Deze studie vult deze kenniskloof op met behulp van ABPP-technologie om EIF2AK2 te identificeren als een cruciaal doelwit van berberine vanwege zijn ontstekingsremmende werking. De bevindingen verdiepen ons begrip van het mechanisme van berberine en bieden een wetenschappelijke basis voor het herpositioneren van berberine en het ontwikkelen van nieuwe op EIF2AK2 gerichte ontstekingsremmende medicijnen.
Het team gebruikte geavanceerde chemoproteomische methoden om de interacties van berberine met intracellulaire eiwitten systematisch te onderzoeken, waarbij de specifieke binding aan EIF2AK2 en de modulatie van de enzymatische activiteit ervan werden bevestigd. Dit beïnvloedt de ontstekingsreactieroutes, waardoor de progressie van de ontsteking effectief wordt geremd. Deze belangrijke doorbraak biedt inzicht in het ontstekingsremmende mechanisme van berberine en ondersteunt de ontwikkeling van nieuwe therapieën gericht op EIF2AK2.
ChomiX biedt geavanceerde diensten zoals ABPP en CETSA om onderzoekers te helpen bij het onderzoeken van medicijnmechanismen en het versnellen van de ontwikkeling van nieuwe medicijnen.
Onderzoeksroute
Experimenteel proces
1. Constructie en specificiteitsverificatie van de G4PID-sonde.

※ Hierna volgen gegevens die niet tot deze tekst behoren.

/-!
# K1loc, line `Spectral` — S-D (thin start): STRIP ENERGY IS CONTROLLED BY WINDOWED AXIS AVERAGES

Helper file of the prover lane on the crux `K1LocalisedCascade` (stmt-AnomalousDissipation-19491), route
`SawtoothPulseCascade` (glue seat k1loc-p3; S-B ↔ S-D hand-over).  With the thin-start closer
(`…K1Ledger.From.k1Localised_of_thin_iterate_bound`) the tracked set of the ledger at the hand-over phase contains the whole
horizontal STRIP `{k : |kᵢ| ≤ L}` with `L = 1.004·c(γ²−3)^n` columns, so per-column amplitude bounds cannot be summed.  The
remedy is a LOCAL version of the column estimate: the box window of half-width `h = 1/(4L)` along the `i`-th axis,
`W_h v(x) = ∫_{−h}^{h} v(x + u eᵢ) du`, has the torus multiplier `2h·sinc(2πkᵢh)` (`mFourierCoeff_windowAvg`), and
`sinc ≥ 2/π` on `[−π/2, π/2]` (Jordan), so on the strip `|kᵢ| ≤ L` the multiplier is `≥ 1/(πL)`; Parseval then gives
**`Σ' k, [|kᵢ| ≤ L]·‖𝓕v(k)‖² ≤ (πL)²·∫ ‖W_{1/(4L)} v(x)‖² dx`** (`tsum_strip_le_windowAvg`; i.e. `(π²/4)·‖local average‖²`),
UNIFORMLY IN THE NUMBER OF COLUMNS, and `≤ (πL)²∫ g²` for any continuous pointwise majorant `g` of `|W_h θ|`
(`tsum_strip_real_le_of_windowAvg_le`; also for weights `0 ≤ w ≤ [|kᵢ| ≤ L]`, e.g. the square of the ledger's start symbol on
the strip).  The S-D lane bounds `|∫_{−h}^{h} θ(x + ueᵢ)du|` for the inviscid iterate as it bounds the full chord
(`…ChordSum`, `…OscillatoryChord` at `m = 0`), but over windows of length `1/(2L)`: cells meeting the window contribute
`1/(π|k_c|)` each (all released cells have `|k_c| ≥ K₀L`), the bad set its local measure.
WHAT THIS IS NOT: no statement about the cascade. [cite: Grafakos2014, Prop. 3.1.2 (5) and Prop. 3.2.7 (3)] [problem: turb]
-/

-- `Summit.<Summit>.<Problem>`: single-conjunct summit, the duplicate namespace segment is deliberate.
set_option linter.dupNamespace false

noncomputable section

namespace Summit.AnomalousDissipation.AnomalousDissipation.Theorems.SawtoothPulseCascade.K1Start

open MeasureTheory Set Filter Topology UnitAddTorus Function
open Literature.Analysis.FunctionSpaces Literature.Analysis.FunctionSpaces.Torus

variable {d : Type*} [Fintype d] [DecidableEq d]

/-! ## §1 The window multiplier and Jordan's inequality -/

omit [Fintype d] [DecidableEq d] in
/-- `∫_{−h}^{h} e_n(u) du = 2h·sinc(2πnh)` on the unit circle (`h > 0`). [cite: Grafakos2014, Prop. 3.1.2 (5)] -/
theorem intervalIntegral_fourier_coe (n : ℤ) {h : ℝ} (hh : 0 < h) :
    ∫ u in (-h)..h, (fourier n (u : UnitAddCircle) : ℂ) = ((2 * h * Real.sinc (2 * Real.pi * n * h) : ℝ) : ℂ) := by
  have hfun : (fun u : ℝ => (fourier n (u : UnitAddCircle) : ℂ)) =
      fun u : ℝ => Complex.exp (2 * Real.pi * Complex.I * n * u) := by
    funext u
    rw [fourier_coe_apply]
    simp
  rw [hfun]
  by_cases hn : n = 0
  · subst hn
    simp [two_mul]
  · have hπ : (Real.pi : ℂ) ≠ 0 := Complex.ofReal_ne_zero.mpr Real.pi_ne_zero
    have hn' : (n : ℂ) ≠ 0 := Int.cast_ne_zero.mpr hn
    have hh' : (h : ℂ) ≠ 0 := Complex.ofReal_ne_zero.mpr hh.ne'
    have hc : (2 * Real.pi * Complex.I * n : ℂ) ≠ 0 := by simp [hπ, hn', Complex.I_ne_zero]
    have hα : (2 * Real.pi * n * h : ℝ) ≠ 0 := by
      have : (n : ℝ) ≠ 0 := Int.cast_ne_zero.mpr hn
      positivity
    rw [integral_exp_mul_complex hc, Real.sinc_of_ne_zero hα]
    have e1 : (2 * Real.pi * Complex.I * n : ℂ) * (h : ℝ) = ((2 * Real.pi * n * h : ℝ) : ℂ) * Complex.I := by
      push_cast; ring
    have e2 : (2 * Real.pi * Complex.I * n : ℂ) * ((-h : ℝ) : ℂ) = (-((2 * Real.pi * n * h : ℝ) : ℂ)) * Complex.I := by
      push_cast; ring
    rw [e1, e2, Complex.exp_mul_I, Complex.exp_mul_I, Complex.cos_neg, Complex.sin_neg]
    rw [← Complex.ofReal_cos, ← Complex.ofReal_sin]
    push_cast
    field_simp
    ring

De auteurs ontwikkelden aanvankelijk de G4PID-sonde, met het G4-bindende domein RHAU23 gepositioneerd aan de N-terminus en de miniTurbo aan de C-terminus, verbonden door een flexibele linker. Expressie en zuivering werden uitgevoerd met behulp van de stam BL21 (DE3). Specifieke bindingsvalidatie-experimenten met gezuiverd G4PID onthulden de precieze binding ervan aan BCL2 G4, waarbij een Kd-waarde van 15 ± 7 nM werd vertoond, terwijl er een verwaarloosbare affiniteit voor andere niet-G4-structuren werd vertoond. Bovendien beoordeelden de auteurs de biotinyleringsspecificiteit van G4PID, wat het vermogen aantoont om selectief G4-interagerende eiwitten te biotinyleren.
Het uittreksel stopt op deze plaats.